Modern advances in cardiac surgery have made it possible to repair or replace heart valves using minimally invasive surgical techniques. As minimally invasive techniques have improved, surgeons have been able to perform a tricuspid valve repair on patients through smaller and smaller access holes, resulting in less perioperative pain and shorter recovery times. However, due to multiple instruments inserted into the access holes, such as scopes to view the treatment area and a device to suture the leaflets, viewing the treatment area, and maneuvering the distal end of a minimally-invasive device to engage the three leaflets of the tricuspid valve, is difficult. Therefore, it would be desirable to provide a suturing instrument that provide reliable suture placement around a cardiac valve, such as a tricuspid valve, while allowing a scope to be precisely positioned at the treatment area beyond the distal end of the suturing device while minimizing the footprint of the device and scope within the available treatment space.
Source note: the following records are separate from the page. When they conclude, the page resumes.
import Summits.CriticalPhenomena.CardyFormulaZ2.Theses.CardySelfDualSegment
import Summits.CriticalPhenomena.CardyFormulaZ2.Theorems.CardyIKTransportAnchorByRigidity
import Summits.CriticalPhenomena.CardyFormulaZ2.Theorems.CardySelfDualSegmentQuarterTurnPinningStubBondCrudeQuarterTurn
import Literature.Probability.Percolation.CornerPercolation
import Literature.Probability.Percolation.CardyFormulaConformalInvariance
import Literature.Barriers.CriticalPhenomena.EmbeddingModulusUniquenessProofs

/-!
# `QuarterTurnPinning` (stmt-CriticalPhenomena-5475) — endpoint pinning of the self-dual segment

Route `CardySelfDualSegment` of `CriticalPhenomena/CardyFormulaZ2`, crux `QuarterTurnPinning`,
proved (`quarterTurnPinning_proof`): if `CardyMod 1 α` holds for some `α` in the upper half-plane
(the crude crossing probabilities of the corner model `M_1` converge, in every conformal
rectangle `R'`, to Cardy's value of the sheared rectangle `φ_α R'`, `φ_α = moduliShear α`), then
Bernoulli bond percolation on `ℤ²` at `p = 1/2` satisfies Cardy's formula for the crude event
`embDomainCrossing squareLatticeEmbedding.z` in every conformal rectangle.

Proof (line `CardySelfDualSegmentQuarterTurnPinning`, card `phantom-triangular-anchor`).

* `hasCrossingLimit_of_quarterTurn_of_shearCardy` — the transfer: for ANY family `P` of crossing
  functions with quarter-turn invariant limits and any non-real `α` such that `P R'` tends to
  Cardy's value of `φ_α R'`, `P` has Cardy limits in every conformal rectangle. This is the
  tree's proved `anchorByRigidity_proof` (item stmt-CriticalPhenomena-4969 of route
  `CardyIKTransport`) with `K := φ_α` packaged as a real-linear automorphism of `ℂ` and Smirnov's
  proved theorem `hasCrossingLimit_triDomainCrossingProb_holds` as a phantom comparison model:
  its hypothesis (b) ("`P R` has the same limits as site-`𝕋` on `φ_α R`") holds because both
  families converge to the same Cardy value and limits along `𝓝[>] 0` are unique. The rigidity
  (`E = K ∘ (i·) ∘ K⁻¹` preserves every modulus, hence is a similarity, `E² = -1`, `K` complex- or
  conjugate-linear, moduli preserved) is consumed inside that black box.
* the finite-`δ` quarter-turn identity `stub_bondCrude_quarterTurn` (file
  `CardySelfDualSegmentQuarterTurnPinningStubBondCrudeQuarterTurn.lean`) supplies hypothesis (a);
* `quarterTurnPinning_proof` — the route's inlined `let`-blocks are `cornerParam` /
  `cornerConfig` / `cornerCrossingProb` verbatim, and `cornerCrossingProb_eq` +
  `cornerPercolation_one` (`M_1 = P_{1/2}` bond-`ℤ²`) turn `P 1 R'` into the crude bond crossing
  probability.

References: V. Beffara, *Is critical 2D percolation universal?* (2008), §2.2 (the order-4
symmetry of `ℤ²` pins the modulus `α = i`); S. Smirnov, C. R. Acad. Sci. Paris 333 (2001);
R. Langlands, P. Pouliot, Y. Saint-Aubin, Bull. AMS 30 (1994), §2.4.
-/

noncomputable section

open Set Filter Topology Complex MeasureTheory
open UpperHalfPlane (upperHalfPlaneSet)
open Literature.Probability.RandomPlanarGeometry
open Literature.Probability.Percolation hiding cardyFunction
open Literature.Probability.LatticeModels
open Literature.Barriers.CriticalPhenomena

namespace Summit.CriticalPhenomena.CardyFormulaZ2.Theorems

/-- **Transfer** (`C⁺` of the line): a family `P` of crossing functions of conformal rectangles
with quarter-turn invariant `δ → 0⁺` limits, whose values on `R'` tend to Cardy's value of the
sheared rectangle `φ_α R'` for one non-real `α`, has Cardy limits in every conformal rectangle.
Proof: `anchorByRigidity_proof` (item 4969, proved) with `K := φ_α` as a continuous real-linear
automorphism of `ℂ` and Smirnov's theorem (`hasCrossingLimit_triDomainCrossingProb_holds`) as the
comparison model; hypothesis (b) of that theorem holds because `P R` and the site-`𝕋` crossing
probability of `R.map K` both tend to `cardyFunction (crossRatio x)` for a uniformizing datum
`(φ, x)` of `R.map K` (`MarkedDomain.exists_isUniformizing_holds`), and limits are unique. -/
theorem hasCrossingLimit_of_quarterTurn_of_shearCardy (P : ConformalRectangle → ℝ → ℝ)
    (hqt : ∀ (R : ConformalRectangle) (L : ℝ),
      Tendsto (P (R.map (Homeomorph.mulLeft₀ I I_ne_zero))) (𝓝[>] 0) (𝓝 L) ↔
        Tendsto (P R) (𝓝[>] 0) (𝓝 L))
    {α : ℂ} (hα : α.im ≠ 0)
    (hC : ∀ (R R' : ConformalRectangle) (φ : ConformalEquiv upperHalfPlaneSet R.carrier)
      (x : Fin 4 → ℝ), R.carrier = moduliShear α '' R'.carrier →
      (∀ i, R.pt i = moduliShear α (R'.pt i)) → R.IsUniformizing φ x →
      Tendsto (P R') (𝓝[>] 0) (𝓝 (cardyFunction (crossRatio x)))) :
    ∀ R : ConformalRectangle, R.HasCrossingLimit (P R) cardyFunction := by
  -- `K := φ_α` as a continuous real-linear automorphism of `ℂ` (inverse `φ_{(i - re α)/im α}`)
  obtain ⟨K, hK⟩ : ∃ K : ℂ ≃L[ℝ] ℂ, ⇑K.toHomeomorph = moduliShear α :=
    ⟨{ toFun := moduliShear α
       invFun := (shearHomeomorph α hα).symm
       map_add' := fun z w => by
         simp only [moduliShear, add_re, add_im, ofReal_add]; ring
       map_smul' := fun r z => by
         simp only [moduliShear, RingHom.id_apply, Complex.real_smul, re_ofReal_mul,
           im_ofReal_mul, ofReal_mul]; ring
       left_inv := (shearHomeomorph α hα).left_inv
       right_inv := (shearHomeomorph α hα).right_inv
       continuous_toFun := continuous_moduliShear α
       continuous_invFun := (shearHomeomorph α hα).symm.continuous }, rfl⟩
  refine (anchorByRigidity_proof hasCrossingLimit_triDomainCrossingProb_holds P K hqt ?_).2
  -- hypothesis (b): `P R` and site-`𝕋` on `R.map K` have the same limits (both are Cardy's value)
  intro R L
  obtain ⟨φ, x, hφ⟩ := MarkedDomain.exists_isUniformizing_holds (R.map K.toHomeomorph)
  have t1 : Tendsto (P R) (𝓝[>] 0) (𝓝 (cardyFunction (crossRatio x))) :=
    hC (R.map K.toHomeomorph) R φ x (by rw [MarkedDomain.carrier_map, hK])
      (fun i => by rw [MarkedDomain.pt_map, hK]) hφ
  have t2 : Tendsto (triDomainCrossingProb (R.map K.toHomeomorph)) (𝓝[>] 0)
      (𝓝 (cardyFunction (crossRatio x))) :=
    hasCrossingLimit_triDomainCrossingProb_holds (R.map K.toHomeomorph) φ x hφ
  constructor
  · intro h
    rw [tendsto_nhds_unique h t1]
    exact t2
  · intro h
    rw [tendsto_nhds_unique h t2]
    exact t1

/-- **`QuarterTurnPinning` — PROVED** (item stmt-CriticalPhenomena-5475 of route
`CardySelfDualSegment`): if `CardyMod 1 α` holds for some `α` with `0 < im α`, then bond
percolation on `ℤ²` at `1/2` satisfies Cardy's formula in the crude discretisation
(`embDomainCrossing squareLatticeEmbedding.z`) in every conformal rectangle. The route's inlined
`let`-blocks are definitionally `cornerParam` / `cornerConfig` / `cornerCrossingProb`; at `t = 1`
the corner model is Bernoulli bond percolation at `1/2` (`cornerPercolation_one`), so `P 1 R'` is
the crude bond crossing probability (`cornerCrossingProb_eq`), to which
`hasCrossingLimit_of_quarterTurn_of_shearCardy` applies with the finite quarter-turn identity
`stub_bondCrude_quarterTurn`. -/
theorem quarterTurnPinning_proof :
    Summit.CriticalPhenomena.CardyFormulaZ2.Theses.CardySelfDualSegment.QuarterTurnPinning := by
  unfold Summit.CriticalPhenomena.CardyFormulaZ2.Theses.CardySelfDualSegment.QuarterTurnPinning
  intro prm cfg P CardyMod hex
  obtain ⟨α, hα, hCM⟩ := hex
  -- `P 1 R'` is the crude bond-`ℤ²` crossing probability (`M_1 = P_{1/2}`)
  have hP1 : ∀ R' : ConformalRectangle, P 1 R' = fun δ => (bondPercolation (zdGraph 2) half).real
      (embDomainCrossing squareLatticeEmbedding.z R'.carrier δ (R'.arc 0) (R'.arc 2)) := by
    intro R'
    funext δ
    show cornerCrossingProb 1 R' δ = _
    rw [cornerCrossingProb_eq, cornerPercolation_one]
  exact hasCrossingLimit_of_quarterTurn_of_shearCardy
    (fun R δ => (bondPercolation (zdGraph 2) half).real
      (embDomainCrossing squareLatticeEmbedding.z R.carrier δ (R.arc 0) (R.arc 2)))
    (fun R L => by simp only [stub_bondCrude_quarterTurn])
    hα.ne'
    (fun R R' φ x hc hp hu => by
      have h := hCM R R' φ x hc hp hu
      rw [hP1 R'] at h
      exact h)

end Summit.CriticalPhenomena.CardyFormulaZ2.Theorems

end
It would be desirable to provide a suturing instrument that would allow the distal end of the device to perform all of the necessary suturing of the delicate leaflets without having to reposition the distal end of the device following each placement of an end of a suture.
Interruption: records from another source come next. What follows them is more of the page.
import Literature.AlgebraicGeometry.Resolution.EffectiveResolutionSpread
import Literature.AlgebraicGeometry.Resolution.KollarOrderReductionProofs
import HarnessLib

/-!
# (C0) — resolution of `(𝔸ⁿ_K, (S), ∅, 1)` in characteristic zero — from the leaves of Kollár's induction 3.70

Topic: `Literature/AlgebraicGeometry/Resolution`. Sibling bookkeeping file of
`EffectiveResolutionSpread.lean` for its characteristic-zero input (C0): for every field `K` of
characteristic zero and every finite `S ⊆ K[x₁, …, xₙ]`, the marked ideal
`(𝔸ⁿ_K, 𝓘_{V(S)}, ∅, 1)` has a resolution, `HasMarkedResolution K n S`. No new notion, no new
named fact. (C0) is NOT a declaration of the tree (D-0026 review 2026-08-15: the former
pass-through definition naming it was merged back into the implication below; it is the special
case `X = 𝔸ⁿ_K`, `m = 1`, `E = ∅` of Kollár's Thm. 3.69): it is written out as the conclusion of
the theorems of this file and as the hypothesis of its two users,
`marked_of_charZero_of_spreads` (`EffectiveResolutionSpread.lean`) and
`bierstoneGrigorievMilmanWlodarczyk2011_of_charZero` (`EffectiveResolutionCharZeroReduction.lean`).

`EffectiveResolutionSpread.lean` PROVES
`charZeroMarkedResolution_of_kollar : Kollar2007MarkedOrderReduction.{0} → (C0)`
(J. Kollár, *Lectures on Resolution of Singularities* (2007), Thm. 3.69 (1) with `E = ∅`, `m = 1`
on `X = 𝔸ⁿ_K`; the case `𝓘_{V(S)} = 0` being the one-step resolution by the empty blow-up). In the
tree the named fact `Kollar2007MarkedOrderReduction` (`KollarOrderReduction.lean`) is in turn
PROVED (`Kollar2007MarkedOrderReduction_of`, `KollarOrderReductionProofs.lean`) from the two
inductive steps of Kollár's 3.70 ("We prove (3.68) and (3.69) together in two main reduction
steps", p. 150 of the held copy), the NAMED FACTS `Kollar2007Thm3_103` (Thm. 3.103 = (3.70.1),
p. 171) and `Kollar2007Thm3_107` (Thm. 3.107 = (3.70.2), p. 175) of
`KollarBlowupSequenceFunctors.lean`, through Thm. 3.69 in every dimension
(`Kollar2007.MarkedOrderReductionInDim`, `Kollar2007Thm3_103.orderReduction` and
`kollar2007MarkedOrderReduction_of_inDim`, PROVED there); and Step 3 of the proof of Thm. 3.103
is PROVED from its maximal contact case 3.104 (`Kollar2007Thm3_103_of_maxContactCase`,
`KollarOrderReductionMaxContact.lean`). This file records the composites at universe `0` (the
universe of (C0), whose fields `K : Type`), so that (C0) visibly rests on exactly those leaves
and the import path from the Kollár files to `EffectiveResolutionSpread.lean` is exercised now
(all PROVED; compare `EffectiveResolutionKollarLeaves.lean`, the same bookkeeping for
`BierstoneGrigorievMilmanWlodarczyk2011`):

* `charZeroMarkedResolution_of_markedOrderReductionInDim` —
  **(3.69) in all dimensions (universe `0`) ⟹ (C0)**;
* `charZeroMarkedResolution_of_kollarThms` —
  **`Kollar2007Thm3_103.{0} → Kollar2007Thm3_107.{0} → (C0)`**;
* `charZeroMarkedResolution_of_maxContactCase` — the same from Kollár's 3.104 (order reduction
  functors in the maximal contact case, `Kollar2007.IsMaxContactOrderReduction`) and
  `Kollar2007Thm3_107`.

Hence, once the two leaves are discharged, (C0) is available closed as
`charZeroMarkedResolution_of_kollarThms Kollar2007Thm3_103_holds Kollar2007Thm3_107_holds`
(equivalently `charZeroMarkedResolution_of_kollar Kollar2007MarkedOrderReduction_holds`).

## Sources

* J. Kollár, *Lectures on Resolution of Singularities*, Ann. of Math. Stud. 166, PUP 2007:
  Thms. 3.68–3.69 and 3.70 (p. 150), Thm. 3.103 (p. 171), 3.104 (p. 172), Thm. 3.107 (p. 175) —
  page numbers of the held copy (`book:kollar2007-lectures-resolution-singularities`). [Kollar2007]
* E. Bierstone, D. Grigoriev, P. Milman, J. Włodarczyk, *Effective Hironaka resolution and its
  complexity*, Asian J. Math. 15 (2011) / arXiv:1206.3090, Thm. 4.0.6 (resolution of marked
  ideals in characteristic zero; first line of its proof for `𝓘 = 0`).
  [BierstoneGrigorievMilmanWlodarczyk2011]
-/

open MvPolynomial

namespace Literature.AlgebraicGeometry.Resolution

/-- **(C0) from Kollár's Thm. 3.69 in every dimension** (universe `0`):
`Kollar2007.MarkedOrderReductionInDim n` for all `n` gives `Kollar2007MarkedOrderReduction`
(`kollar2007MarkedOrderReduction_of_inDim`), whence (C0) by `charZeroMarkedResolution_of_kollar`.
[cite: Kollar2007, Thm. 3.69 (p. 150)] -/
theorem charZeroMarkedResolution_of_markedOrderReductionInDim
    (h : ∀ n : ℕ, Kollar2007.MarkedOrderReductionInDim.{0} n)
    (K : Type) [Field K] [CharZero K] (n : ℕ) (S : Finset (MvPolynomial (Fin n) K)) :
    HasMarkedResolution K n S :=
  charZeroMarkedResolution_of_kollar (kollar2007MarkedOrderReduction_of_inDim h) K n S

/-- **(C0) from Kollár's two inductive steps 3.103 and 3.107** (at universe `0`): by Kollár's
induction 3.70 they give Thm. 3.69 (1) with `E = ∅` (`Kollar2007MarkedOrderReduction_of`). After
this theorem (C0) rests on exactly the two named facts `Kollar2007Thm3_103`, `Kollar2007Thm3_107`.
[cite: Kollar2007, 3.70 (p. 150), Thms. 3.103 (p. 171), 3.107 (p. 175)] -/
theorem charZeroMarkedResolution_of_kollarThms (h103 : Kollar2007Thm3_103.{0})
    (h107 : Kollar2007Thm3_107.{0})
    (K : Type) [Field K] [CharZero K] (n : ℕ) (S : Finset (MvPolynomial (Fin n) K)) :
    HasMarkedResolution K n S :=
  charZeroMarkedResolution_of_kollar (Kollar2007MarkedOrderReduction_of h103 h107) K n S

/-- **(C0) from Kollár's 3.104 and 3.107** (at universe `0`): if, assuming Thm. 3.69 in
dimensions `< n`, order reduction functors exist in the maximal contact case for every marking
`m ≥ 1` (Kollár 3.104, `Kollar2007.IsMaxContactOrderReduction`), then Thm. 3.103 holds
(`Kollar2007Thm3_103_of_maxContactCase`, the globalization Step 3 of its proof), and the
previous theorem applies (`Kollar2007MarkedOrderReduction_of_maxContactCase`).
[cite: Kollar2007, 3.104 (p. 172), proof of Thm. 3.103 Step 3 (pp. 171–173), Thm. 3.107 (p. 175)] -/
theorem charZeroMarkedResolution_of_maxContactCase
    (h104 : ∀ n : ℕ, (∀ n' < n, Kollar2007.MarkedOrderReductionInDim.{0} n') →
      ∀ m : ℕ, 1 ≤ m → ∃ B : Kollar2007.BlowupSequenceFunctor.{0} n,
        Kollar2007.IsMaxContactOrderReduction n m B)
    (h107 : Kollar2007Thm3_107.{0})
    (K : Type) [Field K] [CharZero K] (n : ℕ) (S : Finset (MvPolynomial (Fin n) K)) :
    HasMarkedResolution K n S :=
  charZeroMarkedResolution_of_kollar (Kollar2007MarkedOrderReduction_of_maxContactCase h104 h107)
    K n S

end Literature.AlgebraicGeometry.Resolution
FIGS. 1A to 1C are side, top, and rear views, respectively, of an embodiment of a suturing device;
FIGS. 1D and 1E are perspective view of the embodiment of the suturing device of FIGS. 1A to 1C;
FIG. 1F is a cross-sectional view of the embodiment of the suturing device of FIGS. 1A to 1C taken along section 1F-1F of FIG. 1B;
FIG. 1G is a cross-sectional view of the embodiment of the suturing device of FIGS. 1A to 1C taken along section 1G-1G of FIG. 1B;
FIG. 1H is a perspective view of the cross-section of FIG. 1G;
FIG. 2A is a cross-sectional view of the embodiment of the suturing device of FIGS. 1A to 1C with a blocking lever in an engaged position;
FIG. 2B is a cross-sectional view of the embodiment of the suturing device of FIGS. 1A to 1C with the blocking lever in a disengaged position;
FIG. 2C is a cross-sectional view of the embodiment of the suturing device of FIGS. 1A to 1C with the blocking lever in the engaged position and engaging a portion of a device;
FIGS. 3A to 3C are side, front, and rear views, respectively of an embodiment of a distal end assembly;
FIG. 3D is a cross-sectional view of the embodiment of the distal end assembly taken along section 3D-3D of FIG. 3A;
FIG. 3E is a cross-sectional view of the embodiment of the distal end assembly taken along section 3E-3E of FIG. 3A;
FIG. 3F is a cross-sectional view of the embodiment of the distal end assembly taken along section 3F-3F of FIG. 3A;
FIGS. 4A to 4C are perspective views of the distal end FIGS. 3A to 3C;
FIG. 4D is a cross-sectional view of a distal end of the embodiment of the suturing device of FIGS. 1A to 1C taken along section 1F-1F of FIG. 1B;
FIGS. 5A to 5E are various views of an embodiment of an actuation assembly;
FIGS. 6A to 6E are various views of an embodiment of the housing of the embodiment of the actuation assembly;
FIGS. 7A to 7E are various views of an embodiment of a blocking lever;
FIG. 8 is a detailed rear view of the embodiment of the suturing device of FIGS. 1A to 1C;
FIGS. 9A to 9D are various views of an embodiment of a cam member of a position adjustment assembly of the suturing device of FIGS. 1A to 1C;
FIGS. 9E and 9F are cross-sectional views of the cam member taken along section 9E-9E of FIG. 9B;
FIGS. 9G and 9H are cross-sectional views of the cam member taken along section 9G-9G of FIG. 9A;
FIGS. 10A and 10B are various views of an embodiment of a collar of a position adjustment assembly of the suturing device of FIGS. 1A to 1C;
FIG. 10C is a cross-sectional view of the collar taken along section 10C-10C of FIG. 10A;
FIG. 11 is a cross-sectional view of a portion of the position adjustment assembly, with the shaft and other elements omitted for clarity, taken along section 11-11 of FIG. 1B;
FIGS. 12A to 12C are various views of an embodiment of a cam follower member of the position adjustment assembly of the suturing device of FIGS. 1A to 1C;
FIGS. 13A and 13B are cross-sectional views of a portion of the position adjustment assembly, with the shaft and other elements omitted for clarity, taken along section 11-11 of FIG. 1B;
FIGS. 14A to 14C are various views of an embodiment of a hinge portion of the position adjustment assembly of the suturing device of FIGS. 1A to 1C;
FIG. 14D is a cross-sectional view of the hinge portion taken along section 14D-14D of FIG. 14A; and
FIGS. 15A to 15J are various views of a method of using the suturing device to repair a tricuspid valve of a heart.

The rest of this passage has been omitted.